> _WHAT TO DO_: Each line from the one containing "example : liftDom" through the end of the data is to be written out exactly, and nothing more.

┄┄┄┄┄┄┄┄┄┄┄┄┄┄┄┄┄┄┄┄

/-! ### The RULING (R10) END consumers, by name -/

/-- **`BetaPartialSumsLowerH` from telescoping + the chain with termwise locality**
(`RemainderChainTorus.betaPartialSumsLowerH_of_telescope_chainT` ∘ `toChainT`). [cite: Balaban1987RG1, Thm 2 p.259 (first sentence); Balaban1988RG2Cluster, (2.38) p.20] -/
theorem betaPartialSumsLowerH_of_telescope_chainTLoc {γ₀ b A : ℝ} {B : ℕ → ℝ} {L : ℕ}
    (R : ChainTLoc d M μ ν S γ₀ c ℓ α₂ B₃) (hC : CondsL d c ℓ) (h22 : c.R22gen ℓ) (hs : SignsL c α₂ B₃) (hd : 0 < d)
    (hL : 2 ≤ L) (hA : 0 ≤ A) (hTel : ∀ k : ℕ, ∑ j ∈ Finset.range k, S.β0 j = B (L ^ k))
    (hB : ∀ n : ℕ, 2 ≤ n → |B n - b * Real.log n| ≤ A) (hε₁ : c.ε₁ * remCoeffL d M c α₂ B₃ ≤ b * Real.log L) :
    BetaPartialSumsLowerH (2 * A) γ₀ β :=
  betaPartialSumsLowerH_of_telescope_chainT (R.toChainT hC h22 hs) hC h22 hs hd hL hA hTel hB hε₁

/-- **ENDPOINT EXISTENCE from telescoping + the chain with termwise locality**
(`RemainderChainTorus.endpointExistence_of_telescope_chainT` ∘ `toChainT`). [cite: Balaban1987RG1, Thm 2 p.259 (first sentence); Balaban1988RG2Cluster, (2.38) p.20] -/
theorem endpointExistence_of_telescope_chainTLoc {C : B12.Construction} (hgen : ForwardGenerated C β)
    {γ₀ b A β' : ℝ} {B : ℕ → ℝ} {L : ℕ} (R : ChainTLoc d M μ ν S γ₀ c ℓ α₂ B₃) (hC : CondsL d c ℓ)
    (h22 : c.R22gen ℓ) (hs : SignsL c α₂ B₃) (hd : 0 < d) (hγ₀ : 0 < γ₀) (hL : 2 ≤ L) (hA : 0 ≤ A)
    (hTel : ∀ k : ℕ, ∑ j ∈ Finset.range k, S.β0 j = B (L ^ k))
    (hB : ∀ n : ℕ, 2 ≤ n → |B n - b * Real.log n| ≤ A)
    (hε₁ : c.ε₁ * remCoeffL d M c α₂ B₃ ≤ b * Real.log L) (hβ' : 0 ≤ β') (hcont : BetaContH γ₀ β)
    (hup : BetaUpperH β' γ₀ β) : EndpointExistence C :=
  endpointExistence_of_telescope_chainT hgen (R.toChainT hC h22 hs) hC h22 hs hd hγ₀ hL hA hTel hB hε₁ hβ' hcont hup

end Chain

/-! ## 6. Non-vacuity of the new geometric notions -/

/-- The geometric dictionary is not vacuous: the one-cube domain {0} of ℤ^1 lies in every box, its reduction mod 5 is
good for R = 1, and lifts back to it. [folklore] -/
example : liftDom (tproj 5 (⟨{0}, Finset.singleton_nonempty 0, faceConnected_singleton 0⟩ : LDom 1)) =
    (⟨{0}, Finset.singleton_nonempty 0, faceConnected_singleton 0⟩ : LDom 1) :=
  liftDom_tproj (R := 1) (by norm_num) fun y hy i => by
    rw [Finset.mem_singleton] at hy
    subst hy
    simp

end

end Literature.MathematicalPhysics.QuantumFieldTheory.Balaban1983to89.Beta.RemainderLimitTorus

┄┄┄┄┄┄┄┄┄┄┄┄┄┄┄┄┄┄┄┄

> _TASK ANSWER_:
example : liftDom (tproj 5 (⟨{0}, Finset.singleton_nonempty 0, faceConnected_singleton 0⟩ : LDom 1)) =
    (⟨{0}, Finset.singleton_nonempty 0, faceConnected_singleton 0⟩ : LDom 1) :=
  liftDom_tproj (R := 1) (by norm_num) fun y hy i => by
    rw [Finset.mem_singleton] at hy
    subst hy
    simp

end

end Literature.MathematicalPhysics.QuantumFieldTheory.Balaban1983to89.Beta.RemainderLimitTorus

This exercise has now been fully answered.